Inner  Frontier
Fourth Way Spiritual Practice

 

Inner Work


For the week of: October 6, 2003


The Cost of Awakening

Those who recognize the necessity of pursuing spiritual practices such as presence and mindfulness, throughout the day, every day, and who make a serious effort at it, realize how difficult it is to achieve even a small degree of awakening from the continuing thrall of associative thoughts, emotional reactions, and sensory seductions. In the face of this, we all too readily give up or lapse into half-hearted efforts. We think that we cannot awaken. We believe that the ordinary demands of living preclude and overwhelm our chances to be relatively awake, in the spiritual sense, for a substantial portion of our typical day.

Yet this is our life, each precious day of it. Are we condemned to live lost in our inner fog of automatically flowing thoughts and reactions? It would seem to be so.

But if we look again we may see our assumptions and beliefs that this automated, half-lived life is the best we can hope for. It is not. We can live fully present to this moment, and this moment, and this moment. Only we must be willing to pay the price. Unlike the air we breathe, awakening is not free.

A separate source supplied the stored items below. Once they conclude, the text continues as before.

import Summits.QuantumFields.YangMills.Theorems.ConvexGribovBodyBrascampLiebVacuumSCCubeWitnessOfDimensionGap

/-!
# Crux `BrascampLiebVacuumSC` (stmt-QuantumFields-16404), line `SketchIdeator1`, skeleton v7:
# the Haar covering/packing sandwich (`stub_haarSandwich`)

For a compact group `G` with a faithful continuous unitary matrix representation `r`
(`ρ = r.ρ : G →* M_N(ℂ)`), Haar probability measure `μ = haarProbability G` and the Frobenius balls
`B_ε = {g : froSq (ρ g − 1) < ε²}` (`froSq` the squared Frobenius norm):

* if finitely many points `T` form an `ε`-net of `G` in the pulled-back Frobenius distance
  (`∀ g, ∃ x ∈ T, froSq (ρ g − ρ x) < ε²`) then `1 ≤ |T| · μ(B_ε)`;
* if the points of `T` are pairwise `≥ 2ε` apart (`(2ε)² ≤ froSq (ρ x − ρ y)` for `x ≠ y` in `T`)
  then `|T| · μ(B_ε) ≤ 1`.

Proof. The ball `{g : froSq (ρ g − ρ x) < ε²}` around `ρ x` is the preimage of `B_ε` under
`g ↦ x⁻¹ g` (`ρ(x⁻¹ g) − 1 = ρ(x⁻¹) (ρ g − ρ x)` and `froSq` is invariant under left multiplication
by a unitary), so it has measure `μ(B_ε)` by left invariance of `μ`. An `ε`-net makes these translates
cover `G`, whence `1 = μ(G) ≤ Σ_{x ∈ T} μ(translate) = |T| μ(B_ε)`; `2ε`-separation makes them pairwise
disjoint (`froSq (X + Y) ≤ 2 froSq X + 2 froSq Y` gives `froSq (ρ x − ρ y) < 4 ε²` at a common point),
whence `|T| μ(B_ε) = μ(⋃ translates) ≤ μ(G) = 1`. Everything is proved; no named facts.
-/

set_option autoImplicit false

open scoped BigOperators Topology Matrix ENNReal
open Filter MeasureTheory
open Literature.MathematicalPhysics.QuantumFieldTheory
open Summit.QuantumFields.YangMills.Cruxes.CovarianceBound.SupportWindow (froSq)

noncomputable section

namespace Summit.QuantumFields.YangMills.Theorems.BrascampLiebVacuumSC

namespace HaarSandwich

variable {G : Type} [Group G] [TopologicalSpace G]

/-- Left invariance of the pulled-back Frobenius distance:
`froSq (ρ (x⁻¹ g) − 1) = froSq (ρ g − ρ x)` (`ρ (x⁻¹ g) − 1 = ρ x⁻¹ (ρ g − ρ x)`, `ρ x⁻¹` unitary).
[folklore] -/
theorem froSq_inv_mul_sub_one (r : LatticeRep G) (x g : G) :
    froSq (r.ρ (x⁻¹ * g) - 1) = froSq (r.ρ g - r.ρ x) := by
  have h1 : r.ρ x⁻¹ * r.ρ x = 1 := by rw [← map_mul, inv_mul_cancel, map_one]
  have h : r.ρ (x⁻¹ * g) - 1 = r.ρ x⁻¹ * (r.ρ g - r.ρ x) := by
    rw [mul_sub, h1, map_mul]
  rw [h, GaugeAlgebra.froSq_unitary_mul (r.mem_unitary _)]

/-- The Frobenius ball around `ρ x` is the left translate by `x` of the ball around `1`:
`{g : froSq (ρ g − ρ x) < c} = (g ↦ x⁻¹ g)⁻¹' {h : froSq (ρ h − 1) < c}`. [folklore] -/
theorem froBall_eq_preimage (r : LatticeRep G) (x : G) (c : ℝ) :
    {g : G | froSq (r.ρ g - r.ρ x) < c} =
      (fun g => x⁻¹ * g) ⁻¹' {h : G | froSq (r.ρ h - 1) < c} := by
  ext g
  simp only [Set.mem_setOf_eq, Set.mem_preimage, froSq_inv_mul_sub_one]

/-- The Frobenius balls `{g : froSq (ρ g − ρ x) < c}` are open (continuity of `ρ` and of `froSq`).
[folklore] -/
theorem isOpen_froBall (r : LatticeRep G) (x : G) (c : ℝ) :
    IsOpen {g : G | froSq (r.ρ g - r.ρ x) < c} :=
  isOpen_lt
    (Summit.QuantumFields.YangMills.Cruxes.CovarianceBound.SupportWindow.SupMeasurable.continuous_froSq.comp
      (r.continuous.sub continuous_const)) continuous_const

/-- The triangle inequality in squared form: two Frobenius balls of squared radius `ε²` around `ρ x`
and `ρ y` with a common point `ρ g` force `froSq (ρ x − ρ y) < (2ε)²`
(`ρ x − ρ y = −(ρ g − ρ x) + (ρ g − ρ y)` and `froSq (X + Y) ≤ 2 froSq X + 2 froSq Y`). [folklore] -/
theorem froSq_sub_lt_of_mem_froBall (r : LatticeRep G) {ε : ℝ} {x y g : G}
    (hx : froSq (r.ρ g - r.ρ x) < ε ^ 2) (hy : froSq (r.ρ g - r.ρ y) < ε ^ 2) :
    froSq (r.ρ x - r.ρ y) < (2 * ε) ^ 2 := by
  have hdec : r.ρ x - r.ρ y = -(r.ρ g - r.ρ x) + (r.ρ g - r.ρ y) := by abel
  calc froSq (r.ρ x - r.ρ y)
      ≤ 2 * froSq (-(r.ρ g - r.ρ x)) + 2 * froSq (r.ρ g - r.ρ y) := by
        rw [hdec]; exact GaugeAlgebra.froSq_add_le _ _
    _ = 2 * froSq (r.ρ g - r.ρ x) + 2 * froSq (r.ρ g - r.ρ y) := by
        rw [DimensionGap.froSq_neg]
    _ < 2 * ε ^ 2 + 2 * ε ^ 2 := by gcongr
    _ = (2 * ε) ^ 2 := by ring

variable [IsTopologicalGroup G] [CompactSpace G] [MeasurableSpace G] [BorelSpace G]

/-- Left invariance of the Haar probability measure: every translate ball
`{g : froSq (ρ g − ρ x) < c}` has the measure of the ball `{g : froSq (ρ g − 1) < c}` around `1`.
[folklore] -/
theorem measure_froBall_eq (r : LatticeRep G) (x : G) (c : ℝ) :
    haarProbability G {g : G | froSq (r.ρ g - r.ρ x) < c} =
      haarProbability G {g : G | froSq (r.ρ g - 1) < c} := by
  rw [froBall_eq_preimage, measure_preimage_mul]

end HaarSandwich

open HaarSandwich

/-- **Haar covering/packing sandwich** (`stub_haarSandwich` of skeleton v7 of the line `SketchIdeator1`).
For a compact group `G` with a faithful continuous unitary matrix representation `r`, Haar probability
measure `μ` and the Frobenius balls `B_ε = {g : froSq (ρ g − 1) < ε²}`: if finitely many points `T`
form an `ε`-net of `G` (`∀ g, ∃ x ∈ T, froSq (ρ g − ρ x) < ε²`) then `1 ≤ |T| · μ(B_ε)` (the translates
`{g : froSq (ρ g − ρ x) < ε²} = x · B_ε`, `x ∈ T`, cover `G`, and each has measure `μ(B_ε)` by left
invariance of `μ` and unitary invariance of `froSq`); if the points of `T` are pairwise `≥ 2ε` apart
(`(2ε)² ≤ froSq (ρ x − ρ y)`) then `|T| · μ(B_ε) ≤ 1` (the translates are pairwise disjoint by the
triangle inequality `froSq (X + Y) ≤ 2 froSq X + 2 froSq Y`). [folklore] -/
theorem stub_haarSandwich :
    ∀ (G : Type) [Group G] [TopologicalSpace G] [IsTopologicalGroup G] [CompactSpace G]
    [MeasurableSpace G] [BorelSpace G] (r : LatticeRep G) (ε : ℝ) (T : Finset G), 0 < ε →
      ((∀ g : G, ∃ x ∈ T, froSq (r.ρ g - r.ρ x) < ε ^ 2) →
        1 ≤ (T.card : ℝ) * (haarProbability G {g : G | froSq (r.ρ g - 1) < ε ^ 2}).toReal) ∧
      ((∀ x ∈ T, ∀ y ∈ T, x ≠ y → (2 * ε) ^ 2 ≤ froSq (r.ρ x - r.ρ y)) →
        (T.card : ℝ) * (haarProbability G {g : G | froSq (r.ρ g - 1) < ε ^ 2}).toReal ≤ 1) := by
  intro G _ _ _ _ _ _ r ε T _hε
  classical
  set μ : Measure G := haarProbability G with hμ
  set B : Set G := {g : G | froSq (r.ρ g - 1) < ε ^ 2} with hB
  set S : G → Set G := fun x => {g : G | froSq (r.ρ g - r.ρ x) < ε ^ 2} with hS
  -- every translate has the measure of the ball around `1`
  have hSμ : ∀ x, μ (S x) = μ B := fun x => measure_froBall_eq r x (ε ^ 2)
  have hsum : ∑ x ∈ T, μ (S x) = (T.card : ℝ≥0∞) * μ B := by
    simp only [hSμ, Finset.sum_const, nsmul_eq_mul]
  have hne : (T.card : ℝ≥0∞) * μ B ≠ ∞ :=
    ENNReal.mul_ne_top (ENNReal.natCast_ne_top _) (measure_ne_top _ _)
  have hreal : ((T.card : ℝ≥0∞) * μ B).toReal = (T.card : ℝ) * (μ B).toReal := by
    rw [ENNReal.toReal_mul, ENNReal.toReal_natCast]
  refine ⟨fun hnet => ?_, fun hsep => ?_⟩
  · -- covering: the translates cover `G`
    have hcov : (Set.univ : Set G) ⊆ ⋃ x ∈ T, S x := by
      intro g _
      obtain ⟨x, hx, hgx⟩ := hnet g
      exact Set.mem_iUnion₂.2 ⟨x, hx, hgx⟩
    have h1 : (1 : ℝ≥0∞) ≤ (T.card : ℝ≥0∞) * μ B :=
      calc (1 : ℝ≥0∞) = μ Set.univ := measure_univ.symm
        _ ≤ μ (⋃ x ∈ T, S x) := measure_mono hcov
        _ ≤ ∑ x ∈ T, μ (S x) := measure_biUnion_finset_le T S
        _ = (T.card : ℝ≥0∞) * μ B := hsum
    have h2 := ENNReal.toReal_mono hne h1
    rwa [ENNReal.toReal_one, hreal] at h2
  · -- packing: the translates are pairwise disjoint
    have hdisj : Set.PairwiseDisjoint (↑T : Set G) S := by
      intro x hx y hy hxy
      rw [Function.onFun, Set.disjoint_left]
      intro g hgx hgy
      exact absurd (hsep x hx y hy hxy) (not_le.2 (froSq_sub_lt_of_mem_froBall r hgx hgy))
    have h1 : (T.card : ℝ≥0∞) * μ B ≤ 1 :=
      calc (T.card : ℝ≥0∞) * μ B = ∑ x ∈ T, μ (S x) := hsum.symm
        _ = μ (⋃ x ∈ T, S x) :=
          (measure_biUnion_finset hdisj fun x _ => (isOpen_froBall r x _).measurableSet).symm
        _ ≤ μ Set.univ := measure_mono (Set.subset_univ _)
        _ = 1 := measure_univ
    have h2 := ENNReal.toReal_mono ENNReal.one_ne_top h1
    rwa [ENNReal.toReal_one, hreal] at h2

end Summit.QuantumFields.YangMills.Theorems.BrascampLiebVacuumSC

end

Some spiritual teachers say we are all already awake: we only need to realize it. But if you look honestly at your own experience, you cannot escape the fact that such teachings mislead, that you live on the automatic level, hardly in contact with the real world, rarely in substantial presence. We all do have another level within us, a depth in which we could live consciously. However, the intervening layers of fog rarely part, and then only briefly.

But we can cut through and awaken, if we truly decide to do so. It is really that simple and that hard. Given some knowledge of how to work at presence, all it takes is a real and constantly renewed decision to practice. That is the price of awakening. We give up all our notions that we cannot be present, that there are too many distractions and demands, that we have too little energy. We give up our attachment to the flow of associative thoughts and emotional reactions that we falsely take to be who we are. We give up the comforts of being half-alive, not responsible to anything greater than ourselves or perhaps our families. We pay the price by letting go of all the inner baggage that keeps us asleep. And we decide to awaken, to stay in contact with the present, to abide in conscious presence, in every situation.

Do you really want to awaken? If so, what's stopping you? Your inner world is your domain. You can awaken, if you genuinely decide to do so.